*** Record extracts ***

/-!
# Birth skeleton (BC3) — crux `QuaternionicSimilarity.GreatFibrationBaseStandard` (stmt-SmoothPoincare4-6272)

Route `route-SmoothPoincare4-QuaternionicSimilarity`, crux #3 `GreatFibrationBaseStandard` (BASE / N0): if
`p : S⁷ → M` is a `C^∞` surjective submersion of the unit sphere of `ℝ⁸` onto a Hausdorff second-countable smooth
4-manifold all of whose fibres are great 3-spheres `S⁷ ∩ V` (`dim V = 4`), then `M ≅ S⁴`. In print this is
H. Hähl, Results Math. 12 (1987), Thm 1.3 / §4.8: Prop. 4.7 (the base `B(π)` is a twisted sphere `D⁴ ∪_φ D⁴`)
plus Cerf's `Γ₄ = 0`.

## READ FIRST — the crux AS TYPED is vacuous (known in the tree; the route needs a restatement)

The fibre clause of the route decl is `p ⁻¹' {p x} = {y | (y : EuclideanSpace ℝ (Fin 8)) ∈ V}` with an UNTYPED
binder `y`, so `(y : ℝ⁸)` is a type ascription, the right-hand side is `(V : Set ℝ⁸)` and the left-hand side is
coerced to `Set ℝ⁸` (`Subtype.val '' (p ⁻¹' {p x})`): the hypothesis says that a set of UNIT vectors equals a
linear subspace (which contains `0`) and is never satisfied. Hence the crux as typed is TRIVIALLY TRUE — it is
verbatim the Literature def `Literature.Geometry.Riemannian.Hahl1987_greatSphereFibration_base_sphere`, proved
in the tree by `…_base_sphere_vacuous` (five lines, no mathematics); see the module note "Correction" of
`Literature/Geometry/Riemannian/GreatSphereFibrationsHahl.lean` and the registrar's probe
`bc/probe_vacuity.lean` (`example : GreatFibrationBaseStandard := Hahl1987_greatSphereFibration_base_sphere_vacuous`).
The same clause makes `Straighten`, `Target` and `HopfGreatFibration` of this route FALSE as typed.
The INTENDED clause types the binder by the sphere: `p ⁻¹' {p x} = {y : S⁷ | ↑y ∈ V}` (tree structure
`Literature.Geometry.Riemannian.IsSmoothGreatSphereFibration p`, resp. `IsGreatSphereSubmersion 7 4 p`).

THIS SKELETON THEREFORE TARGETS THE INTENDED STATEMENT: the stubs are genuine lemmas of Hähl's proof for the
correctly typed hypothesis; `greatFibrationBaseStandard_corrected_of_pieces` proves the CORRECTED statement from
them (sorry-free composition through the tree's programme files), and the route decl follows from the corrected
statement by one honest line of logic (`Subtype.val` is injective, so the as-typed clause implies the typed one) —
NOT through `False`. When the planner restates the crux (new item with the typed clause), only the last theorem of
this file changes; the stubs and the composition are exactly what the repaired crux needs.

## THE LINE = Hähl §4.8, cut at the frontier of the tree's proof programme

The tree already formalises Hähl §2 and 4.3–4.5 for the typed hypothesis (`Literature/Geometry/Riemannian/
GreatSphereFibration{Spread,Homogeneous,Charts,ChartInv,Transition,Radial}.lean`, all sorry-free): the spread of
fibre 4-planes `fibreSpan`, the two affine charts `baseChart` of the base (Hähl 2.9) as injective local
diffeomorphisms onto `M ∖ {pt}` with smooth left inverse `spreadCoord`, the transition map along rays `transG`
(Hähl 4.3) and its radial monotonicity near `∞`, packaged as `GoodLevel Jinf J₀ t` with `exists_goodLevel` ("a level
`t > 0` small enough for the two-disc decomposition of the base at `Φ`-radius `t`"). The assembly "Prop 4.7 + Cerf ⇒
base `≅ S⁴`" is also proved (`Hahl1987_greatSphereFibration_base_sphere_of_isTwistedSphere_of_cerf`). What is NOT in
the tree is exactly:

* `stub_twistedSphere_of_goodLevel` (HÄHL PROP. 4.7 FROM A GOOD LEVEL — the load-bearing stub, size L): for a
  great-sphere submersion `p : S⁷ → M⁴` (the crux's hypotheses with the TYPED fibre clause, inline = the fields of
  `IsGreatSphereSubmersion 7 4 p`), two points `x∞, e` in
  different fibres with frames `J∞ : ℝ⁴ ≃ V_{x∞}`, `J₀ : ℝ⁴ ≃ V_e`, and a good level `t`, the base `M` is a twisted
  sphere `D⁴ ∪_φ D⁴` for some self-diffeomorphism `φ` of `S³` (tree predicate
  `Literature.Topology.FourManifolds.IsTwistedSphere 3 φ M` = two smooth closed-ball embeddings covering `M` and
  meeting exactly along `φ`, cf. `BallGluingData`). Proof plan (Hähl 4.7, in the tree author's monotone form):
  inner disc `jA = Φ ∘ (t • ·)` on `𝔻⁴` (`Φ = baseChart p x∞ e J∞`, a diffeomorphism `ℝ⁴ ≅ M ∖ {∞}`); outer disc =
  `{∞} ∪ {Φ c : ‖c‖ ≥ t}`, which in the chart `Ψ = baseChart p x∞ x∞ J₀` centred at `∞` is the compact star-shaped
  region `{r b : 0 ≤ r ≤ 1/ρ(b)}` where `ρ(b) ∈ (0, u₀)` is the unique parameter with `‖transG (b, ρ b)‖ = t`
  (strict monotonicity on the window + "≤ t ⇒ u < u₀"; `ρ` is smooth by the implicit function theorem since
  `∂ᵤ ‖transG‖² > 0`), hence the image of a smooth radial embedding `jB` of `𝔻⁴`; the seam map is
  `φ(b) = transG (b, ρ b) / t` up to the conventions of `IsTwistedSphere`. Why plausibly true: it is implied by
  Prop. 4.7 itself (the conclusion does not depend on the auxiliary data), which is a published theorem.
* `stub_cerfGammaFour` (CERF 1968, `Γ₄ = 0`, size XL): every twisted 4-sphere is diffeomorphic to `S⁴` — verbatim
  the tree's NAMED FACT `Literature.Topology.FourManifolds.cerf_twistedSphere_four` (a `def … : Prop`, used in the
  tree as a hypothesis; stated here as a stub so that the skeleton names everything a sorry-free proof of BASE must
  supply; a prover may instead propose restating the repaired crux as conditional on this fact).
* `greatFibrationBaseStandard_corrected_of_pieces : stub₁-sig → stub₂-sig → (BASE, typed clause)` — THE REAL
  COMPOSITION, sorry-free: package the hypotheses as `IsGreatSphereSubmersion 7 4 p`; pick `x∞ ∈ S⁷`, a unit
  vector `e ⊥ V_{x∞}` (`exists_mem_orthogonal_fibreSpan_norm_eq_one`), which lies in another fibre
  (`apply_greatSphereChartLift_ne`); frame the two fibre 4-planes (`finrank_fibreSpan`,
  `ContinuousLinearEquiv.ofFinrankEq`); take a good level (`exists_goodLevel`); stub 1 gives the twisted-sphere
  structure, stub 2 (Cerf) the diffeomorphism with `S⁴` (as in the tree's proved §4.8 assembly).
* `greatFibrationBaseStandard_of_pieces : stub₁-sig → stub₂-sig → (BASE as typed, unfolded)` — from the corrected
  statement by `Subtype.val_injective` (the as-typed clause implies the typed clause); conclusion written as the
  crux's one-step unfolding so that `GreatFibrationBaseStandard_of` is the file's only theorem whose head is the
  crux name (`ledger skeleton check` shape).
* `GreatFibrationBaseStandard_of : GreatFibrationBaseStandard` — THE SKELETON THEOREM (crux BY NAME from the two
  declared stubs).

`sorry` occurs ONLY in the two `stub_*` theorems.

## Disproof used

None exists: `ledger crux ls stmt-SmoothPoincare4-6272` shows no `Disproof.lean`, no lines, no landed `Negative/`
lemma (2026-08-17). Item evidence honoured: literature-prover ANALYSIS(-v2) (Yang 1981 Thm 2/4 unusable; Hähl 1987
is the source — this line is Hähl's, not Yang's normal form), grounder g18-7 (crux = Hähl fact verbatim), idea-node
g12 `VacuityCheck.lean` / `idea-affine-spread-charts.md` (vacuity + the affine-chart line; this skeleton is that
line cut at the tree's frontier). `ledger negatives --problem SmoothPoincare4` (2026-08-17): 0 refuted statements.

## BC3 probes

`bc/probe_stub1.lean`, `bc/probe_stub2.lean`: for each stub `X`, `X → GreatFibrationBaseStandard` and
`X → SmoothPoincare4` by `first | exact? | simpa | aesop` — results in the registrar's NOTES.md / evidence note.
CAVEAT recorded there: since the crux as typed is trivially true, `X → GreatFibrationBaseStandard` HOLDS for every
`X` (by `fun _ => …_vacuous`), whatever the syntactic probes say; the meaningful probes are against the corrected
statement, which is not trivial (it is Hähl's theorem).

## References

* H. Hähl, *Differentiable fibrations of the (2n−1)-sphere by great (n−1)-spheres and their coordinatization over
  quasifields*, Results Math. 12 (1987) 99–118, doi:10.1007/bf03322382 — 2.1, 2.9, 4.3, 4.5, Prop. 4.7, §4.8,
  Thm 1.3. [Hahl1987]
* J. Cerf, *Sur les difféomorphismes de la sphère de dimension trois (Γ₄ = 0)*, LNM 53 (1968). [Cerf1968]
* H. Gluck, F. Warner, C. T. Yang, Duke Math. J. 50 (1983) 1041–1076. [GluckWarnerYang1983]
* T. Grundhöfer, H. Hähl, J. Differential Geom. 31 (1990) 357–363 (Yang's Thm 2/4 corrected). [GrundhoferHahl1990]
-/

-- `Summit.<Summit>.<Problem>`: single-conjunct summit, the duplicate component is mandated (CONVENTIONS §2).
set_option linter.dupNamespace false
set_option linter.unusedVariables false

*** End of Record extracts ***

What you have to do: Above this instruction are the records; retype exactly the lines from the one containing "the fields of" up to and including the one containing "baseChart p x∞ e".

Solution to the problem:
  great-sphere submersion `p : S⁷ → M⁴` (the crux's hypotheses with the TYPED fibre clause, inline = the fields of
  `IsGreatSphereSubmersion 7 4 p`), two points `x∞, e` in
  different fibres with frames `J∞ : ℝ⁴ ≃ V_{x∞}`, `J₀ : ℝ⁴ ≃ V_e`, and a good level `t`, the base `M` is a twisted
  sphere `D⁴ ∪_φ D⁴` for some self-diffeomorphism `φ` of `S³` (tree predicate
  `Literature.Topology.FourManifolds.IsTwistedSphere 3 φ M` = two smooth closed-ball embeddings covering `M` and
  meeting exactly along `φ`, cf. `BallGluingData`). Proof plan (Hähl 4.7, in the tree author's monotone form):
  inner disc `jA = Φ ∘ (t • ·)` on `𝔻⁴` (`Φ = baseChart p x∞ e J∞`, a diffeomorphism `ℝ⁴ ≅ M ∖ {∞}`); outer disc =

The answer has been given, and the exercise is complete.